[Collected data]

================================

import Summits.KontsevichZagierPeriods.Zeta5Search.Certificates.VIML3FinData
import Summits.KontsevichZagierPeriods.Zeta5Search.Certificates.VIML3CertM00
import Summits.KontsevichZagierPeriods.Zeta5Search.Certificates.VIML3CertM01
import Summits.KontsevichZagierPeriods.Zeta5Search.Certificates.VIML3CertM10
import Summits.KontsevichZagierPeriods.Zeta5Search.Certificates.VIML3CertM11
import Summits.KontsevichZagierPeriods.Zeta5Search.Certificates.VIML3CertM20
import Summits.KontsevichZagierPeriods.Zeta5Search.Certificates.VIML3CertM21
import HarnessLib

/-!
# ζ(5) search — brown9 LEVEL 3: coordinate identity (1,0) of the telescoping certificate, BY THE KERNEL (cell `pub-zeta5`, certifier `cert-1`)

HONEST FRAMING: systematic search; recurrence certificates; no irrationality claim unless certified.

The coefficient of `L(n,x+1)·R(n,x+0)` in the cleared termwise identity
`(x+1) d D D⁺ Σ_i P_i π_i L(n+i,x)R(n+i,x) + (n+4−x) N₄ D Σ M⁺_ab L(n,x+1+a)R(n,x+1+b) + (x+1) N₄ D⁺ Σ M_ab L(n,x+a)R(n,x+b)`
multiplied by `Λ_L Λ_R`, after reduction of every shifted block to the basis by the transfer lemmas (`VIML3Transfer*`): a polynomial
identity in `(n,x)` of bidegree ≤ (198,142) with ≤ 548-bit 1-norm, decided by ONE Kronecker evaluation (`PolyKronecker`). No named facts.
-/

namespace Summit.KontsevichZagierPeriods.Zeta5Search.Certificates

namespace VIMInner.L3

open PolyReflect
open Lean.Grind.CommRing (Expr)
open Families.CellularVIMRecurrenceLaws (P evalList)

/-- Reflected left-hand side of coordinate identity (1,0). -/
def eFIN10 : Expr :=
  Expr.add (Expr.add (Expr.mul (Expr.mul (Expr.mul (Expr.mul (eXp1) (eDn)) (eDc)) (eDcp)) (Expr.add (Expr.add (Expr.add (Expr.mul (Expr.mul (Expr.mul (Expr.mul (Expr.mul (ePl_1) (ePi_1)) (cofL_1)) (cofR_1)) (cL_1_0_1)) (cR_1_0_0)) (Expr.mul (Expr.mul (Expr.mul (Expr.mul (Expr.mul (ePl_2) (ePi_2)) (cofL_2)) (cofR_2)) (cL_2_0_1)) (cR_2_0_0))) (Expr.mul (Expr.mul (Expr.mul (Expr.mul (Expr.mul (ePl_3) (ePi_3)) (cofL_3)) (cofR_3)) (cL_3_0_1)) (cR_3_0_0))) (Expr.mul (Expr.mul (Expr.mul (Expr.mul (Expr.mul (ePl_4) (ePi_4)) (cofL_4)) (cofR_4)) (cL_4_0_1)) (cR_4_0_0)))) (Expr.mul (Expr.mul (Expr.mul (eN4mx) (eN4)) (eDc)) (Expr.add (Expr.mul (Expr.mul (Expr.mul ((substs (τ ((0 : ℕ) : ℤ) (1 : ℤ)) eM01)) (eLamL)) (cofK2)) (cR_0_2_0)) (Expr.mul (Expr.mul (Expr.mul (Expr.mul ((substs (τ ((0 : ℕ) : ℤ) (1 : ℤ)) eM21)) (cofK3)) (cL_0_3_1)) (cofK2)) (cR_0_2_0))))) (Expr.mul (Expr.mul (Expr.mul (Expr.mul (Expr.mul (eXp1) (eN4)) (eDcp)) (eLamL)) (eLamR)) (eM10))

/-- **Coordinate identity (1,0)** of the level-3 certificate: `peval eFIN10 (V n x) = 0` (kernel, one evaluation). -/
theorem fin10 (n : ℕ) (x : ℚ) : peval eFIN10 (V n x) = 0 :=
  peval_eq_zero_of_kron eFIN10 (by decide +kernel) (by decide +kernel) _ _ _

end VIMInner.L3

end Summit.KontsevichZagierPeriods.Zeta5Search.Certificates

================================

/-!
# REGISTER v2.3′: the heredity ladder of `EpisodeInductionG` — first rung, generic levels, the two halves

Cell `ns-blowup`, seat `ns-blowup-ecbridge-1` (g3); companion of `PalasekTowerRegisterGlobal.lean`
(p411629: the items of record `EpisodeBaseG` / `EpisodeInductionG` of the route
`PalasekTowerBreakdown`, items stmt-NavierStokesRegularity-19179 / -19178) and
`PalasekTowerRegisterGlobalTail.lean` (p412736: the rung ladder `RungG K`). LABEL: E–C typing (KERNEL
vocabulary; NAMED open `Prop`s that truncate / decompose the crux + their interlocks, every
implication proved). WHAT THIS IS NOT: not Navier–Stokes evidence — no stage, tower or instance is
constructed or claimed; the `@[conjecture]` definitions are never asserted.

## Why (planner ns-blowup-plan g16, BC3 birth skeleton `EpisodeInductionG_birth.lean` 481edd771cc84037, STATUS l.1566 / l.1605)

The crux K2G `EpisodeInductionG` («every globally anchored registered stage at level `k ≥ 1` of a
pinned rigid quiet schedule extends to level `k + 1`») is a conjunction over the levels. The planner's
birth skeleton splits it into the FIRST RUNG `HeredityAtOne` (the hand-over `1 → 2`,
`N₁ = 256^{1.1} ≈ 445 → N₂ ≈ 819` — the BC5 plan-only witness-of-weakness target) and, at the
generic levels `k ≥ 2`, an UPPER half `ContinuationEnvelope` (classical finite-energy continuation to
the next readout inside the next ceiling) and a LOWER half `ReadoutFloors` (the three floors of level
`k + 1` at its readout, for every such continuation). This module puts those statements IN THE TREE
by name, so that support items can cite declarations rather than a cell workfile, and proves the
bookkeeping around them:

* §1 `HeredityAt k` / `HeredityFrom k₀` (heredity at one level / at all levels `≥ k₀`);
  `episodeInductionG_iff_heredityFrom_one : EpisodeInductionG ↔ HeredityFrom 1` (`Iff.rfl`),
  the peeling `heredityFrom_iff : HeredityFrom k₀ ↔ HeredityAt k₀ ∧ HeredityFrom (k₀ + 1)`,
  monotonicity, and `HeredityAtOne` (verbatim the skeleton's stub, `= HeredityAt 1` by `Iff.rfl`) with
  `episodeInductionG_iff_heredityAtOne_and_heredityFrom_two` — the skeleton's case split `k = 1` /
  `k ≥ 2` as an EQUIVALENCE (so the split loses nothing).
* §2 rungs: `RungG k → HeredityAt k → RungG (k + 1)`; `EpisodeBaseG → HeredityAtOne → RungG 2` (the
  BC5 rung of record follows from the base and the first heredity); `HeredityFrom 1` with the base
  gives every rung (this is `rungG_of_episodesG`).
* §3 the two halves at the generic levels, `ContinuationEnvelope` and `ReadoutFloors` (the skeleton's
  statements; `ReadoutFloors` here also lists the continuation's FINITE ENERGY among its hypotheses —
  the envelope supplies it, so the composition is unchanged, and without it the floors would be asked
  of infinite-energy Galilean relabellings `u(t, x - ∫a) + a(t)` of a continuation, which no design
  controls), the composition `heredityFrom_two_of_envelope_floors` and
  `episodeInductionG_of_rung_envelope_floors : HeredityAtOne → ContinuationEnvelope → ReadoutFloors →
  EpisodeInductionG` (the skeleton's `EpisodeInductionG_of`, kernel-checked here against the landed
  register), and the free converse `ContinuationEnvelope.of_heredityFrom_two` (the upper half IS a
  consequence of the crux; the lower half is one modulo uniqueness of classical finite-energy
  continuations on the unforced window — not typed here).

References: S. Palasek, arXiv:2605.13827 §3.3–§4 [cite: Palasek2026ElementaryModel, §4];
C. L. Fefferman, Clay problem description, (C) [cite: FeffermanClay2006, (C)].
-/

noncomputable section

================================

ABOUT THIS TASK - Print, from the entries above, the line with "C. L. Fefferman, Clay", the line with "noncomputable section" and all lines between them, exactly and with nothing else.

SOLUTION -
C. L. Fefferman, Clay problem description, (C) [cite: FeffermanClay2006, (C)].
-/

noncomputable section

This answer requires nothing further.